The listing below contains a span that opens with the line containing "with two rows" and closes with the line containing "blindness ⟹ the". Return that span exactly.

- DATA SUPPLIED -
....
import Summits.Ventures.PercRepro.Night2NonFatLineCell
import Summits.Ventures.PercRepro.Night2NonFatTen

/-!
# night-2: h21's cell `(2, 1)` for `V` a line plus at most five points, all sizes (gen 37)

The three sub-cases by the number of fat closures — at least two (`localShadowHall_two_one_five_fatClosures_free`, gen 28),
exactly one (`localShadowHall_fat`, gen 36), none (`localShadowHall_nonfat_of_line`, this gen) — assemble to
**`localShadowHall_two_one_of_line`**: every rank-`6` flat `G` of the cell `(2, 1)` whose `V = G ∖ K` contains a line with at most
five points off it satisfies the local Hall inequality, whatever the size of `G`.
Paper: proofs/NIGHT-2-g37.md §5.
-/

namespace PercRepro.Shadow

open PercRepro.ThmH PercRepro.PerFlat

variable {α : Type*} [DecidableEq α] {M : Matroid α} [M.Finite] {G : Finset α}

/-- **h21's cell `(2, 1)` for `V` a line plus at most five points.** -/
theorem localShadowHall_two_one_of_line (hG : G ∈ flatsQ M (5 + 1)) (hd : (gr M \ G).card = 2)
    (hk : kColoops M G = 1) (hs : ∀ e ∈ gr M, ∀ f ∈ gr M, e ≠ f → rkN M {e, f} = 2)
    (hl : ∀ e ∈ gr M, M.Indep {e}) {ℓ : Finset α} (hℓ : ℓ ⊆ G \ coloops M G) (hrℓ : rkN M ℓ ≤ 2)
    (h5 : ((G \ coloops M G) \ ℓ).card ≤ 5) : LocalShadowHall M 5 G := by
  rcases Nat.lt_or_ge (fatClosures M 5 G 2).card 2 with hlt | hge
  · rcases Nat.lt_or_ge (fatClosures M 5 G 2).card 1 with h0 | h1
    · have hnf : fatClosures M 5 G 2 = ∅ := Finset.card_eq_zero.1 (by omega)
      exact localShadowHall_nonfat_of_line hG hd hk hs hl hnf hℓ hrℓ h5
    · obtain ⟨B₀, hB₀, hm₀⟩ := exists_fat_member_of_card_eq_one hG hd (by omega)
      exact localShadowHall_fat hG hd hk hs hl (by omega) hB₀ hm₀
  · exact localShadowHall_two_one_five_fatClosures_free hG hd hk hs hl hge

end PercRepro.Shadow
/-!
# ANALYTIC SUBMERSION + TRANSVERSE ANALYTIC THRESHOLD ⇒ the push-forward of a density that is continuous OFF the threshold
# hypersurface still has a CONTINUOUS density (locally) — the abstract form of «(F1) + the fibre species of (F2)»

Generic calculus ∕ measure theory on finite-dimensional real spaces; every declaration is a THEOREM proved here from Mathlib and the two
sibling files of this directory (no `def`, no named fact, no `sorry`).  LOCATED CONSUMER (cell `pub-ymgap`, YM-PLAN Track A, node N09 [B12]
width seat `pub-ymgap-dag-n09-w2` g3, `--supports` K1⁷ `StabilityBAtRecordR13SepCoPH` = stmt-QuantumFields-20542, count-neutral helper): node00-def-K0e's
`P7-LOCATOR-AUDIT.md` §4 — (F1) «Jacobian face of (0.4)'s disintegration» AND (F2) in its FIBRE species: *«needed because the SHARP 𝟙_{domAlt_k} is
integrated over fibres: for fixed V₀ the configurations U_int whose fibre point has a fine plaquette EXACTLY at threshold ε₀ must be null»*.  The
sibling `SubmersionPushforwardDensity` (p610570) treats densities continuous on the chart neighbourhood; a density carrying a SHARP indicator
`𝟙_{g < 0}` is continuous only off the threshold hypersurface `{g = 0}`.  THIS FILE: if the block map `M` is real-ANALYTIC at `a` with surjective
differential and the threshold functional `g` is real-analytic at `a` and TRANSVERSE to the fibre (`Dg(a)` does not vanish on `ker DM(a)`), then the
implicit-function fibre coordinates are analytic (Mathlib `OpenPartialHomeomorph.analyticAt_symm`), `g` is not identically zero on any nearby fibre
ball (its fibre derivative is non-zero near `(M a, 0)`), so by [Mityagin2015] (`FibreCoordinates.measure_fibre_inter_zeroSet_eq_zero`, p611693) the
threshold set has NULL trace on every nearby fibre, the fibre integrand is fibrewise-a.e. continuous in the coarse variable, and
`FibreCoordinates.continuousOn_density_of_fibreCoordinates_of_ae` + the Haar transport of p610570 give a CONTINUOUS density near `M a`.

WHAT IS PROVED (namespace `Literature.MeasureTheory.Integral.AnalyticSubmersion`).
* ★★★ **`exists_continuousOn_density_map_of_analytic_submersion_sharp`** — `E`, `Y` finite-dimensional real normed Borel spaces with additive Haar
  measures `μE`, `μY`; `M : E → Y` measurable, `AnalyticAt ℝ M a`, `(fderiv ℝ M a).range = ⊤`; `g : E → ℝ`, `AnalyticAt ℝ g a`,
  `∃ v ∈ ker (fderiv ℝ M a), fderiv ℝ g a v ≠ 0`.  Then ∃ open `O ∋ a`, `D ∋ M a` such that for every `r : E → ℝ` measurable, `0 ≤ r`, bounded on
  `O`, zero off `O`, and CONTINUOUS AT every `x ∈ O` with `g x ≠ 0`: ∃ `I : Y → ℝ`, `0 ≤ I`, `ContinuousOn I D`, and
  `(r·μE)(M⁻¹A) = ∫_A I dμY` for every Borel `A ⊆ D`.

HONEST SCOPE.  (i) Local, near one point; `r` must vanish off the chart neighbourhood `O`.  (ii) Transversality is a sufficient pointwise condition for
«`g` non-constant on the fibres near `a`»; fibres contained in `{g = 0}` are genuinely excluded (there the density can jump).  (iii) Nothing
model-specific: that the (0.4) averaging read through the product exponential chart is an analytic submersion, that the plaquette-threshold
functional is analytic (the determinant form of the sibling seats' `HaarDist1LevelHypersurface`) and transverse to the averaging fibres, are the
consumer's inputs; no claim about Bałaban's renormalization group, N09, or the Clay problem is made here.
-/

noncomputable section

namespace Literature.MeasureTheory.Integral.AnalyticSubmersion

open _root_.MeasureTheory _root_.MeasureTheory.Measure Set Function Filter Metric
open scoped ENNReal NNReal Topology

variable {E Y : Type*}
  [NormedAddCommGroup E] [NormedSpace ℝ E] [FiniteDimensional ℝ E] [MeasurableSpace E] [BorelSpace E]
  [NormedAddCommGroup Y] [NormedSpace ℝ Y] [FiniteDimensional ℝ Y] [MeasurableSpace Y] [BorelSpace Y]

/-- A real function on a real normed space with a NON-ZERO derivative at a point of an open set does not vanish identically on that
set. [folklore] -/
private theorem exists_ne_zero_of_fderiv_ne_zero {K : Type*} [NormedAddCommGroup K] [NormedSpace ℝ K] {h : K → ℝ} {V : Set K}
    (hV : IsOpen V) {B : K} (hB : B ∈ V) (hd : fderiv ℝ h B ≠ 0) : ∃ B₀ ∈ V, h B₀ ≠ 0 := by
  by_contra hcon
  simp only [not_exists, not_and, not_not] at hcon
  apply hd
  have heq : h =ᶠ[𝓝 B] fun _ => (0 : ℝ) :=
    Filter.eventuallyEq_of_mem (hV.mem_nhds hB) fun x hx => hcon x hx
  rw [heq.fderiv_eq]
  exact fderiv_const_apply 0
import Summits.BirchSwinnertonDyer.BirchSwinnertonDyer.Theorems.ManinLocalTwoThreeManinOddAtFourKernelSplit
import Summits.BirchSwinnertonDyer.BirchSwinnertonDyer.Theorems.ManinLocalTwoThreeShimuraKernelBlindNecessary
import Summits.BirchSwinnertonDyer.BirchSwinnertonDyer.Theorems.ManinLocalTwoThreeGammaOneIndexFour
import HarnessLib

/-!
# C2 — THE TRANSFER SPLIT: on the gain locus ONE row, E-an-151|_G «|c₀| = |c₁|» (no doubling of the Manin constant under the Shimura cover), replaces BOTH kernel
# rows of v27 (index ≠ 4, blind kernel root) — they follow from it by tree theorems; C2 ⟸ print ∧ CDT ∧ {E-an-151|_G, 6♭‴|_G}
(route `ManinLocalTwoThree`, deciding crux C2 `ManinOddAtFour` stmt-BirchSwinnertonDyer-22967; cell bsd-f2-manin, prover p3 gen 18; a v28-candidate composition;
`--supports stmt-BirchSwinnertonDyer-22967`; sequel to `…ManinOddAtFourKernelSplit` (p748595); engines: the LEAD's `shimuraKernelBlindAt_of_natAbs_eq`
(`…ShimuraKernelBlindNecessary`, p713937: no doubling ∧ `Λ₁ ≠ Λ₀` ⟹ the kernel generator is a BLIND rational root) and `natAbs_maninConstant₀_eq_two_mul_of_index_four`
(`…GammaOneIndexFour`: index `4` ⟹ doubling), p2's AN2₂, the LEAD's `FullTwoTorsion.*`)

WHY.  LEAD-MEMO v37 §3: by the C2-ledger `not_two_dvd_maninConstant₀_iff_of_four_dvd_level`, C2 on a class = «no doubling» ∧ «c₁ odd».  v27 fed the gain locus G with two rows
(I4 = E-an-152b|_G and K♭ = E-an-152♭|_G); both are CONSEQUENCES of the single classical row **E-an-151|_G: `|c₀| = |c₁|` for the optimal `X₁(N)`/`X₀(N)` pair of a gain class**
(index `4` forces `|c₀| = 2|c₁|`; no doubling at index `2` forces a blind kernel root).  So:
* §1 `not_two_dvd_maninConstant_of_transferLawG_core` — the datum-level composition: irreducible by F♯; `Λ₁ = Λ₀` by `hEven` (UDC₂ ∧ CDT); on G: the optimal `X₁`-datum `D₁` (CES),
  `|c₀| = |c₁|` (row E-an-151|_G) ⟹ ¬ index 4 ⟹ a blind rational root `E` (p713937) ⟹ EITHER a second rational root (⟹ index 4 by UDC₂ twice, `hTwoRoots`; contradiction) OR total
  blindness ⟹ the v23 blind road with 6♭‴|_G (Kato–Néron at `E₁` ⟹ `2 ∤ c₁` ⟹ `2 ∤ c₀`).
* §2 the `16 ∣ N` core form `maninOddAtSixteenCore_of_v28` and the route decl from abstract inputs `maninOddAtFour_of_katoFact_udcTwo_transferLawG`;
* §3 the instantiations **`maninOddAtFour_of_katoFact_CDT_transferLawG`** (route decl BY NAME from F♯, F★, F♮, CES, F-es-21♭K, CDT-algInt and the OPEN rows E-an-151|_G (inline) and
  6♭‴|_G) and **`maninOddAtFour_of_katoFact_CDT_transferRow`** (the same from -an's NAMED row `ShimuraKernel.GammaOneTransferAtFour` = E-an-151).
NECESSITY (tree, by name): E-an-151 ⟸ C2 (`ShimuraKernel.gammaOneTransferAtFour_of_body`); 6♭‴ ⟹ «c₁ odd» ⟸ C2 (ledger).  v28 stubs = 3 printed + E-an-151|_G + 6♭‴|_G (5).
HONEST FRAMING.  CONDITIONAL reduction; E-an-151 and 6♭‴ are OPEN cell rows (E-an-151|_{G₁} IS «no doubling», i.e. half of C2 on one-root gain classes, LEAD v37 §3); CDT and the
cusp/Kato facts are printed, not proved in the tree; C2, Manin's conjecture and BSD are NOT proved.  No definitions, no sorry.
[cite: Kato2004Asterisque, Thm. 12.5 (1) (p. 221)] [cite: ConradEdixhovenStein2003, §6.1.2 and §6.2] [cite: Stevens1982, Thm. 1.3.1] [cite: Stevens1989, §2]
[cite: KurthLong2008, Prop. 18] [cite: CalegariDimitrovTang2025, Thm. 1.0.1 and Remarks 58–59] [cite: CesnaviciusNeururerSaha2023, Lemma 6.5]
-/

set_option autoImplicit false
-- lint-debt: the directory name repeats the summit name (sibling precedent `ManinLocalTwoThreeManinOddAtFourKernelSplit.lean`)
set_option linter.dupNamespace false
....
- TASK RESPONSE -
WHY.  LEAD-MEMO v37 §3: by the C2-ledger `not_two_dvd_maninConstant₀_iff_of_four_dvd_level`, C2 on a class = «no doubling» ∧ «c₁ odd».  v27 fed the gain locus G with two rows
(I4 = E-an-152b|_G and K♭ = E-an-152♭|_G); both are CONSEQUENCES of the single classical row **E-an-151|_G: `|c₀| = |c₁|` for the optimal `X₁(N)`/`X₀(N)` pair of a gain class**
(index `4` forces `|c₀| = 2|c₁|`; no doubling at index `2` forces a blind kernel root).  So:
* §1 `not_two_dvd_maninConstant_of_transferLawG_core` — the datum-level composition: irreducible by F♯; `Λ₁ = Λ₀` by `hEven` (UDC₂ ∧ CDT); on G: the optimal `X₁`-datum `D₁` (CES),
  `|c₀| = |c₁|` (row E-an-151|_G) ⟹ ¬ index 4 ⟹ a blind rational root `E` (p713937) ⟹ EITHER a second rational root (⟹ index 4 by UDC₂ twice, `hTwoRoots`; contradiction) OR total
  blindness ⟹ the v23 blind road with 6♭‴|_G (Kato–Néron at `E₁` ⟹ `2 ∤ c₁` ⟹ `2 ∤ c₀`).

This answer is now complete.